Sin embargo, el nuevo propietario se trajo un arquitecto y un jardinero –extranjeros ambos, como él– y tres meses más tarde ninguno de los vecinos reconocía ya la cochambre del fondo del patio.
Una sola cosa no podían ellos entender: el antojo que le había dado al Inglés de poner cristales de color naranja en las ventanas.
Vista desde la calle, en verano, la casa tenía más el aspecto de un cuadro donde un pintor impresionista solo hubiera utilizado los colores verde, blanco y naranja.
Los vecinos –en su mayoría gentes sencillas e incultas, sin gustos ni aficiones artísticas–, para quienes la belleza tenía que seguir los cánones imperantes en su barrio, le inventaron una leyenda al Inglés que, al pasar de boca en boca, se contaba de una manera al principio de la calle y de otra al final. Baste decir que la leyenda –la cual, en dos palabras, se resumía en hacer del Inglés un loco peligroso– una vez se la aprendieron de memoria los del contorno, rebasó los confines del barrio y en poco tiempo llegó hasta la otra punta de la ciudad.
Los alumnos del instituto, sobre todo en los recreos, en lugar de jugar a pídola o a la rayuela, se reunían en silencio formando grupos y hablaban del tema con la seriedad de los políticos que están en vísperas de caer del poder.
Una tarde, tres forasteros, tres jóvenes de pelo largo, corbata ondeando al viento y sombrero de ala ancha, llegaron frente a la casa y se pusieron a discutir con vehemencia durante más de media hora. El tabernero de la esquina, que había estado escuchando a escondidas, descubrió que los desconocidos, alumnos de la Escuela de Bellas Artes, estaban entusiasmados por el buen gusto del Inglés y, según ellos, la casa, tal como se había restaurado, era el edificio más bonito de la ciudad.
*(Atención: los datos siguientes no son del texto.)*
/-- **THE y′-CORRIDOR's PER-REGION READING ROWS AGAINST THE V ROOMS**: every region of `kgCorrSchedY` (at `HK := kgYRows0_of …`, `N := kgNYv0 …`)
lies in a frame box reading inside `[−5r₁+1, 22r₁−1] × [−2r₀+1, 2r₀−1]` and below the tight affine forward room, `rdHi₀ ≤ cRvY3 + 54·s₀ + 1`. [this work] -/
theorem hPRY_V (hKq : 5 ≤ Neg.Kq κ) (hN : EqNumL κ Φ t p D g f) (hg : gFloorKG κ Φ t p D mk ≤ g) (hg2 : 40 * Neg.K κ * KS0.R'0 κ Φ t p D mk ≤ g) :
    ∀ k ≤ (SCHᵣ).N, ∃ lo hi : Site 2, (SCHᵣ).region k ⊆ Finset.Icc lo hi ∧ (-(5 * r1ᵣ) + 1 ≤ rdLoᵣ lo hi 1 ∧ rdHiᵣ lo hi 1 ≤ 22 * r1ᵣ - 1) ∧
        (-(2 * r0ᵣ) + 1 ≤ rdLoᵣ lo hi 0 ∧ rdHiᵣ lo hi 0 ≤ 2 * r0ᵣ - 1) ∧ rdHiᵣ lo hi 0 ≤ ((cRvY3 κ Φ t p D g f mk : ℕ) : ℤ) + 54 * s0ᵣ + 1 := by
  intro k hk
  have hSN : (SCHᵣ).N = NYᵣ + 1 + m1ᵣ + 1 + m2ᵣ := (Skelφ.kgCorrSchedY_params _ _ _ _ _ _).1
  rw [hSN] at hk
  rcases le_or_gt k NYᵣ with hk1 | hk1
  · exact regionY_run_V κ Φ t p D g f mk hKq hN hg hg2 hk1
  · rcases le_or_gt k (NYᵣ + 1 + m1ᵣ) with hk2 | hk2
    · obtain ⟨j, rfl⟩ : ∃ j, k = NYᵣ + 1 + j := ⟨k - (NYᵣ + 1), by omega⟩
      exact regionY_park₁_V κ Φ t p D g f mk hKq hN hg hg2 (by omega)
    · obtain ⟨j, rfl⟩ : ∃ j, k = NYᵣ + 1 + m1ᵣ + 1 + j := ⟨k - (NYᵣ + 1 + m1ᵣ + 1), by omega⟩
      exact regionY_park₂_V κ Φ t p D g f mk hKq hN hg hg2 (by omega)

end RegionsY

end NegB

end PlanarSkeletonFrm

end Summit.CriticalPhenomena.PercolationContinuityZ3.Theorems.Transplant

end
Al día siguiente, todo el barrio estaba hecho una furia contra los desconocidos que habían tenido la osadía de vestirse de aquella forma y de tener una opinión contraria a la de ellos. Y la indignación de los pacíficos arrabaleros de la capital fue tanta que dos mozos, de esos que sembraban el miedo en todo el barrio, hicieron el solemne juramento de montar guardia y darles una paliza si se les ocurría volver por allí.
Pero más que la osadía de los tres desconocidos, les intranquilizaba que el nuevo propietario, después de haber reformado la casa, había desaparecido y nadie sabía nada de él. El día de San Elías se cumplían cinco meses desde que se fue. Varios notables del barrio trataron de hablar con el sirviente, un anciano al que solamente veían dos veces al día cuando iba a comer a la taberna de la esquina. Mas este, también extranjero como su amo, o no sabía más palabras rumanas que las referentes a la comida o bien no quería contestarles. La mirada ceñuda del anciano bastaba para quitarles a todos las ganas de entrevistarlo durante el almuerzo.
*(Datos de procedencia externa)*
import Summits.QuantumFields.YangMills.Theorems.HyperbolicRegulatorCurvatureUniformityRAdmLemmas
import Summits.QuantumFields.YangMills.Theorems.HyperbolicToTorus.Negative.InteriorChartDegree

/-!
# Route `HyperbolicRegulator`, crux `CurvatureUniformityR` (stmt-QuantumFields-18154), line `single-chart-markov`:
# stub `stub_chartInterior` — the `G`-free chart combinatorics `ChartInteriorStructure`

For a repaired-admissible finite square complex (`SingleChartMarkov.AdmR`, nine axioms) and a flat base point `x`
(`IsFlatR`), the flat `ℤ²`-chart `cV x` / `cE x` of sup-radius `(k:ℤ)/4` (axiom 9) satisfies:

* (E0) `cE_inj` — chart edge ids are injective on box edges: the endpoint pair of `(cE x a μ).1` is
  `{cV x a, cV x (nx2 a μ)}` (`chart_edge_pair`), so equal ids give equal endpoint pairs, hence (chart injectivity)
  equal grid endpoint pairs, and the grid step `nx2` raises `a.1 + a.2` by one, which rules out the crossed matching;
* (E1) `edgesAt_eq` — at an interior grid point `a` (`|a.1|, |a.2| ≤ (k:ℤ)/4 − 1`) the edges of `E` at `cV x a` are
  exactly the four chart edges: the degree is `4` or `5` (axiom 4) and not `5` (the landed
  `Negative.card_edgesAt_ne_five_of_boxChart`, instantiated in `degOf_chart_ne_five`), and the four chart edges
  are pairwise distinct edges at `cV x a` (E0), so they exhaust the filter;
* (E2) `sq_through_edge_zero` / `sq_through_edge_one` — a square of `Q` through an interior chart edge is one of the
  two flanking chart squares: both flanking unit grid squares are squares of `Q` through the edge (axiom 9), they are
  different (their edge-id sets differ, by E0), and every edge lies in exactly two squares (axiom 3,
  `Negative.false_of_three_squares`).

Elementary combinatorics of square complexes (folklore); nothing is asserted about the route beyond the registered stub.
-/

set_option autoImplicit false

namespace Summit.QuantumFields.YangMills.Cruxes.CurvatureUniformityR.SingleChartMarkov

open Finset Summit.QuantumFields.YangMills.Theorems.HyperbolicToTorus.Negative
open Summit.QuantumFields.YangMills.Cruxes.HyperbolicToTorus.NoAdmissibleComplex (graphOf degOf conesOf)

namespace StubChartInterior

/-- The horizontal grid step: `nx2 a 0 = a + e₁`. -/
theorem nx2_zero (a : ℤ × ℤ) : nx2 a 0 = (a.1 + 1, a.2) := rfl

/-- The vertical grid step: `nx2 a 1 = a + e₂`. -/
theorem nx2_one (a : ℤ × ℤ) : nx2 a 1 = (a.1, a.2 + 1) := rfl

section Squares

variable {E Q : Finset ℕ} {bd : ℕ → Fin 4 → ℕ × Bool}

/-- Under axiom 3 (every edge in exactly two squares), if two different squares `qa ≠ qb` of `Q` pass through the
edge `e ∈ E`, then every square of `Q` through `e` is `qa` or `qb`. -/
theorem eq_or_eq_of_two_squares (h3 : ∀ e ∈ E, (Q.filter fun q => ∃ i, (bd q i).1 = e).card = 2) {e : ℕ}
    (he : e ∈ E) {qa qb q : ℕ} (hqa : qa ∈ Q) (hqb : qb ∈ Q) (hq : q ∈ Q) (hea : ∃ i, (bd qa i).1 = e)
    (heb : ∃ i, (bd qb i).1 = e) (heq : ∃ i, (bd q i).1 = e) (hab : qa ≠ qb) : q = qa ∨ q = qb := by
  by_contra hne
  rw [not_or] at hne
  exact false_of_three_squares h3 he hq hqa hqb heq hea heb hne.1 hne.2 hab

end Squares

variable {k j : ℕ} {V E Q : Finset ℕ} {σ τ : ℕ → ℕ} {bd : ℕ → Fin 4 → ℕ × Bool} {cV : ℕ → ℤ × ℤ → ℕ}
  {cE : ℕ → ℤ × ℤ → Fin 2 → ℕ × Bool} {x : ℕ}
Pronto, todo el mundo se convenció de que algo raro estaba pasando en la casa de las ventanas de color naranja. Muchos sujetos fueron recelosos hasta allí, pues creían de verdad que el Inglés estaba dentro. Pero lo que nadie podía explicarse era por qué se pasaba escondido todo el santo día y no salía a pasearse siquiera por el jardín.
Una tarde, el guardia, que hacía su ronda cerca de la casa de las ventanas de color naranja, contó que la noche anterior vio abrirse una ventana y que, al aproximarse a la verja del jardín, divisó en medio de una habitación cuatro cirios de cera anaranjada encendidos alrededor de un catafalco alto tapado con un lienzo que unas veces parecía verde y otras violeta, según lo mirara con los dos ojos o con uno solo.
La historia del guardia reforzó la convicción de quienes apostaban que el Inglés tenía que estar dentro. Sin embargo, los que suponían que se había marchado, no queriendo darse por vencidos, decidieron hacer todo lo posible para descubrir el misterio.
La casa de las ventanas de color naranja les preocupaba tanto que les había quitado las ganas de trabajar, de comer y de dormir. Mas un suceso inesperado les despejó la incógnita a unos y otros. Cierta noche, un chirrido terrible de ruedas los despertó a todos. Seis camiones cargados con todo tipo de equipajes se habían detenido delante de la puerta. Los sirvientes que habían llegado con ellos los descargaron a toda prisa y, antes de que los vecinos tuvieran tiempo de espabilarse, los camiones se fueron. Pero en el patio de la casa todo estaba cambiado. Las farolas eléctricas se encendieron en todos los rincones, las ventanas se abrieron y la multitud de sirvientes pululaba por el jardín y por las habitaciones como en el escenario de un teatro un cuarto de hora antes de alzarse el telón.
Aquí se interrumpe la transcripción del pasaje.